[Opening Record excerpts section]
import Mathlib.Data.Real.Basic
import Mathlib.Tactic.Linarith
import Mathlib.Tactic.Positivity
import Mathlib.Tactic.Ring
import HarnessLib

/-!
# QUANT lane R8, T-DEC: the TWO-HEAVY-ROWS INEQUALITY of LEMMA W's two-column criterion — a Handelman certificate found by linear programming
# (kit j297124), replayed by `linarith` (arm-1 gen 59, architect)

builds on p205010 (kernel theorem, internal audit signed; external expert review pending)

Support file (`--supports stmt-CriticalPhenomena-4575`), QUANT lane seat prim-quant-arm-1 (gen 59); memo `run/shared/lean/prim/quant/prim-quant-arm-1-g59/ARCH-G59.md`
§0 (6).  Pure real algebra, theorems only, standard axioms, no sorries; one declaration at `maxHeartbeats 8000000` (an 81-term linear combination).

WHAT.  The cell "both lower copies of the low atom heavy for `h`" of the two-column breakpoint criterion (`…QuantGluedWindowIneq`) needs, beyond
the chord inequality `p2l`, the inequality `TwoHeavyRowsIneq` of the memo:
  `(t₀(ρ₀' − y) + t₁(ρ₁ − y))·y²·(1 + y − ρ₀) ≤ P·(y² + (1−y)ρ₀)·(1 + y − ρ₀')·(ρ₀' − y)`
for `0 ≤ y ≤ 1`, `y ≤ t₂ ≤ P`, `t₀, t₁ ≥ 0`, `t₀+t₁+t₂ = 1`, `y ≤ ρ₁ ≤ ρ₀' ≤ 1`, `ρ₀'(1+t₀) ≤ 2ρ₀`, `ρ₁(2−t₂) ≤ 2ρ₀`, `0 ≤ ρ₀ ≤ y`.
`nlinarith` does not find it; a degree-5 Handelman certificate exists: the cleared polynomial at `P = t₂` is an exact nonnegative rational
combination of 81 products of at most five of the twelve sign conditions (LP on the compute farm, kit j297124 with typer g23's `kitlp.py`,
exact repair; explore/ and kit/thr/ in the arm-1 g59 folder).  `two_heavy_rows_poly` replays it; `two_heavy_rows_ineq` is the inequality
with general `P ≥ t₂`.  With it every cell of the LOW-TRIPLE regime of LEMMA W's pair condition has its real inequality in the kernel.

HONEST STATUS.  Real-algebra infrastructure; `GluedLemmaW` (flow form), `GluedDominatedMass`, the band, `SiblingStep`, `FarTreeRow` OPEN; RATE class
(log\*) / honest sentence of `run/shared/lean/prim/quant/README.md` unchanged.  [this work].  Handelman / Positivstellensatz certificates are classical;
nothing here is cited as a published result.  The gluing rows served [cite: KozmaNitzan2024, Conjecture 3 (p. 15)]; product measure
[cite: Grimmett1999, §1.3 p. 10].
-/

namespace Summit.CriticalPhenomena.PercolationContinuityZ3.Theorems
namespace Quant
namespace LawDec
namespace GluedWindow

set_option maxHeartbeats 8000000 in
/-- **the two-heavy-rows inequality, cleared form at `P = t₂`**: Handelman certificate (81 products of at most 5 of the sign
conditions, exact rational weights; found by linear programming on the compute farm, kit j297124, typer g23's `kitlp.py`), replayed by `linarith`;
the kernel checks the identity. [this work] -/
theorem two_heavy_rows_poly (y t0 t2 ρ₀ A R : ℝ) (g0 : 0 ≤ y) (g1 : 0 ≤ 1 - y) (g2 : 0 ≤ t2 - y) (g3 : 0 ≤ t0) (g4 : 0 ≤ 1 - t0 - t2) (g5 : 0 ≤ R - y) (g6 : 0 ≤ A - R) (g7 : 0 ≤ 1 - A) (g8 : 0 ≤ 2 * ρ₀ - A * (1 + t0)) (g9 : 0 ≤ 2 * ρ₀ - R * (2 - t2)) (g10 : 0 ≤ y - ρ₀) (g11 : 0 ≤ ρ₀) :
    0 ≤ t2 * (y ^ 2 + (1 - y) * ρ₀) * (1 + y - A) * (A - y) - (t0 * (A - y) + (1 - t0 - t2) * (R - y)) * y ^ 2 * (1 + y - ρ₀) := by
  linarith [mul_nonneg (mul_nonneg (mul_nonneg (mul_nonneg g0 g0) g0) g0) g5,
    mul_nonneg (mul_nonneg (mul_nonneg (mul_nonneg g0 g0) g0) g2) g5,
    mul_nonneg (mul_nonneg (mul_nonneg (mul_nonneg g0 g0) g0) g2) g6,
    mul_nonneg (mul_nonneg (mul_nonneg (mul_nonneg g0 g0) g0) g4) g6,
    mul_nonneg (mul_nonneg (mul_nonneg g0 g0) g0) g5,
    mul_nonneg (mul_nonneg (mul_nonneg (mul_nonneg g0 g0) g0) g5) g7,
    mul_nonneg (mul_nonneg (mul_nonneg (mul_nonneg g0 g0) g0) g5) g10,
    mul_nonneg (mul_nonneg (mul_nonneg g0 g0) g0) g6,
    mul_nonneg (mul_nonneg (mul_nonneg (mul_nonneg g0 g0) g0) g6) g6,
    mul_nonneg (mul_nonneg (mul_nonneg (mul_nonneg g0 g0) g0) g6) g7,
    mul_nonneg (mul_nonneg (mul_nonneg (mul_nonneg g0 g0) g0) g6) g10,
    mul_nonneg (mul_nonneg (mul_nonneg g0 g0) g2) g5,
    mul_nonneg (mul_nonneg (mul_nonneg (mul_nonneg g0 g0) g2) g5) g7,
    mul_nonneg (mul_nonneg (mul_nonneg (mul_nonneg g0 g0) g2) g5) g10,
    mul_nonneg (mul_nonneg (mul_nonneg g0 g0) g2) g6,
    mul_nonneg (mul_nonneg (mul_nonneg (mul_nonneg g0 g0) g2) g6) g7,
    mul_nonneg (mul_nonneg (mul_nonneg (mul_nonneg g0 g0) g2) g6) g10,
    mul_nonneg (mul_nonneg (mul_nonneg (mul_nonneg g0 g0) g3) g5) g11,
    mul_nonneg (mul_nonneg (mul_nonneg g0 g0) g4) g6,
    mul_nonneg (mul_nonneg (mul_nonneg (mul_nonneg g0 g0) g4) g6) g10,
    mul_nonneg (mul_nonneg (mul_nonneg (mul_nonneg g0 g0) g5) g7) g10,
    mul_nonneg (mul_nonneg (mul_nonneg g0 g0) g5) g9,
    mul_nonneg (mul_nonneg (mul_nonneg (mul_nonneg g0 g0) g6) g7) g10,
    mul_nonneg (mul_nonneg (mul_nonneg g0 g0) g6) g8,
    mul_nonneg (mul_nonneg (mul_nonneg g0 g0) g6) g9,
    mul_nonneg (mul_nonneg (mul_nonneg g0 g0) g6) g10,
    mul_nonneg (mul_nonneg (mul_nonneg (mul_nonneg g0 g1) g1) g5) g6,
    mul_nonneg (mul_nonneg (mul_nonneg (mul_nonneg g0 g1) g2) g5) g11,
    mul_nonneg (mul_nonneg (mul_nonneg (mul_nonneg g0 g1) g2) g6) g11,
    mul_nonneg (mul_nonneg (mul_nonneg (mul_nonneg g0 g1) g5) g5) g7,
    mul_nonneg (mul_nonneg (mul_nonneg (mul_nonneg g0 g1) g5) g6) g7,
    mul_nonneg (mul_nonneg (mul_nonneg g0 g2) g3) g5,
    mul_nonneg (mul_nonneg (mul_nonneg (mul_nonneg g0 g2) g3) g6) g6,
    mul_nonneg (mul_nonneg (mul_nonneg (mul_nonneg g0 g2) g5) g7) g7,
    mul_nonneg (mul_nonneg (mul_nonneg (mul_nonneg g0 g2) g6) g7) g10,
    mul_nonneg (mul_nonneg (mul_nonneg g0 g2) g6) g8,
    mul_nonneg (mul_nonneg (mul_nonneg g0 g3) g5) g5,
    mul_nonneg (mul_nonneg (mul_nonneg (mul_nonneg g0 g3) g5) g5) g7,
    mul_nonneg (mul_nonneg (mul_nonneg (mul_nonneg g0 g3) g5) g5) g10,
    mul_nonneg (mul_nonneg (mul_nonneg g0 g3) g5) g6,
    mul_nonneg (mul_nonneg (mul_nonneg (mul_nonneg g0 g3) g5) g6) g7,
    mul_nonneg (mul_nonneg (mul_nonneg (mul_nonneg g0 g3) g5) g6) g10,
    mul_nonneg (mul_nonneg (mul_nonneg (mul_nonneg g0 g3) g6) g6) g10,
    mul_nonneg (mul_nonneg (mul_nonneg g0 g3) g6) g9,
    mul_nonneg (mul_nonneg (mul_nonneg g0 g4) g5) g5,
    mul_nonneg (mul_nonneg (mul_nonneg (mul_nonneg g0 g4) g5) g5) g7,
    mul_nonneg (mul_nonneg (mul_nonneg (mul_nonneg g0 g4) g5) g5) g10,
    mul_nonneg (mul_nonneg (mul_nonneg (mul_nonneg g0 g4) g5) g6) g7,
    mul_nonneg (mul_nonneg (mul_nonneg (mul_nonneg g0 g4) g5) g6) g10,
    mul_nonneg (mul_nonneg (mul_nonneg (mul_nonneg g0 g4) g6) g7) g11,
    mul_nonneg (mul_nonneg (mul_nonneg g0 g4) g6) g10,
    mul_nonneg (mul_nonneg g0 g5) g5,
    mul_nonneg (mul_nonneg (mul_nonneg g0 g5) g5) g7,
    mul_nonneg (mul_nonneg (mul_nonneg g0 g5) g6) g7,
    mul_nonneg (mul_nonneg (mul_nonneg g0 g5) g7) g9,
    mul_nonneg (mul_nonneg (mul_nonneg g0 g5) g8) g11,
    mul_nonneg (mul_nonneg g0 g5) g9,
    mul_nonneg (mul_nonneg (mul_nonneg g0 g5) g9) g10,
    mul_nonneg (mul_nonneg (mul_nonneg g0 g6) g7) g9,
    mul_nonneg (mul_nonneg g0 g6) g9,
    mul_nonneg (mul_nonneg (mul_nonneg (mul_nonneg g1 g1) g2) g5) g5,
    mul_nonneg (mul_nonneg (mul_nonneg (mul_nonneg g1 g1) g2) g5) g6,
    mul_nonneg (mul_nonneg (mul_nonneg (mul_nonneg g1 g1) g5) g5) g11,
    mul_nonneg (mul_nonneg (mul_nonneg (mul_nonneg g1 g2) g5) g7) g11,
    mul_nonneg (mul_nonneg (mul_nonneg (mul_nonneg g1 g2) g6) g6) g10,
    mul_nonneg (mul_nonneg (mul_nonneg (mul_nonneg g1 g3) g5) g5) g11,
    mul_nonneg (mul_nonneg (mul_nonneg (mul_nonneg g1 g3) g5) g6) g11,
    mul_nonneg (mul_nonneg (mul_nonneg (mul_nonneg g1 g4) g5) g5) g11,
    mul_nonneg (mul_nonneg (mul_nonneg (mul_nonneg g1 g4) g5) g6) g11,
    mul_nonneg (mul_nonneg (mul_nonneg g1 g5) g6) g10,
    mul_nonneg (mul_nonneg (mul_nonneg g2 g3) g5) g5,
    mul_nonneg (mul_nonneg (mul_nonneg g2 g3) g5) g6,
    mul_nonneg (mul_nonneg (mul_nonneg g2 g5) g7) g11,
    mul_nonneg (mul_nonneg g2 g5) g8,
    mul_nonneg (mul_nonneg g2 g5) g11,
    mul_nonneg (mul_nonneg (mul_nonneg g2 g6) g7) g11,
    mul_nonneg (mul_nonneg g2 g6) g11,
    mul_nonneg (mul_nonneg (mul_nonneg g4 g5) g5) g10,
    mul_nonneg (mul_nonneg g5 g5) g10,
    mul_nonneg (mul_nonneg g6 g9) g11,
    mul_nonneg (mul_nonneg g6 g10) g11]

/-- **THE TWO-HEAVY-ROWS INEQUALITY** (memo ARCH-G59 §0 (6)) for general `P ≥ t₂`. [this work] -/
theorem two_heavy_rows_ineq (y t0 t1 t2 P ρ₀ ρ₀' ρ₁ : ℝ) (hy0 : 0 ≤ y) (hy1 : y ≤ 1) (ht2 : y ≤ t2) (hP : t2 ≤ P)
    (ht0 : 0 ≤ t0) (ht1 : 0 ≤ t1) (hts : t0 + t1 + t2 = 1) (hρ₁y : y ≤ ρ₁) (hρ₁ : ρ₁ ≤ ρ₀') (hρ₀'1 : ρ₀' ≤ 1)
    (hF1 : ρ₀' * (1 + t0) ≤ 2 * ρ₀) (hF2 : ρ₁ * (2 - t2) ≤ 2 * ρ₀) (hρ₀0 : 0 ≤ ρ₀) (hρ₀y : ρ₀ ≤ y) :
    (t0 * (ρ₀' - y) + t1 * (ρ₁ - y)) * y ^ 2 * (1 + y - ρ₀) ≤ P * (y ^ 2 + (1 - y) * ρ₀) * (1 + y - ρ₀') * (ρ₀' - y) := by
  have ht1e : t1 = 1 - t0 - t2 := by linarith
  have poly := two_heavy_rows_poly y t0 t2 ρ₀ ρ₀' ρ₁ hy0 (by linarith) (by linarith) ht0 (by linarith) (by linarith) (by linarith)
    (by linarith) (by linarith) (by linarith) (by linarith) hρ₀0
  have hM : 0 ≤ (y ^ 2 + (1 - y) * ρ₀) * (1 + y - ρ₀') * (ρ₀' - y) := by
    have h1 : 0 ≤ y ^ 2 + (1 - y) * ρ₀ := by nlinarith
    have h2 : 0 ≤ 1 + y - ρ₀' := by linarith
    have h3 : 0 ≤ ρ₀' - y := by linarith
    positivity
  have hPM := mul_le_mul_of_nonneg_right hP hM
  rw [ht1e]
  nlinarith [poly, hPM]

end GluedWindow
end LawDec
end Quant
end Summit.CriticalPhenomena.PercolationContinuityZ3.Theorems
[Closing Record excerpts section]
(Required action): Looking at the entries above, can you reproduce exactly the lines from the one that holds "lower copies of" through the one that holds "exact repair; explore/", and only those?

(Answer to this exercise):
WHAT.  The cell "both lower copies of the low atom heavy for `h`" of the two-column breakpoint criterion (`…QuantGluedWindowIneq`) needs, beyond
the chord inequality `p2l`, the inequality `TwoHeavyRowsIneq` of the memo:
  `(t₀(ρ₀' − y) + t₁(ρ₁ − y))·y²·(1 + y − ρ₀) ≤ P·(y² + (1−y)ρ₀)·(1 + y − ρ₀')·(ρ₀' − y)`
for `0 ≤ y ≤ 1`, `y ≤ t₂ ≤ P`, `t₀, t₁ ≥ 0`, `t₀+t₁+t₂ = 1`, `y ≤ ρ₁ ≤ ρ₀' ≤ 1`, `ρ₀'(1+t₀) ≤ 2ρ₀`, `ρ₁(2−t₂) ≤ 2ρ₀`, `0 ≤ ρ₀ ≤ y`.
`nlinarith` does not find it; a degree-5 Handelman certificate exists: the cleared polynomial at `P = t₂` is an exact nonnegative rational
combination of 81 products of at most five of the twelve sign conditions (LP on the compute farm, kit j297124 with typer g23's `kitlp.py`,
exact repair; explore/ and kit/thr/ in the arm-1 g59 folder).  `two_heavy_rows_poly` replays it; `two_heavy_rows_ineq` is the inequality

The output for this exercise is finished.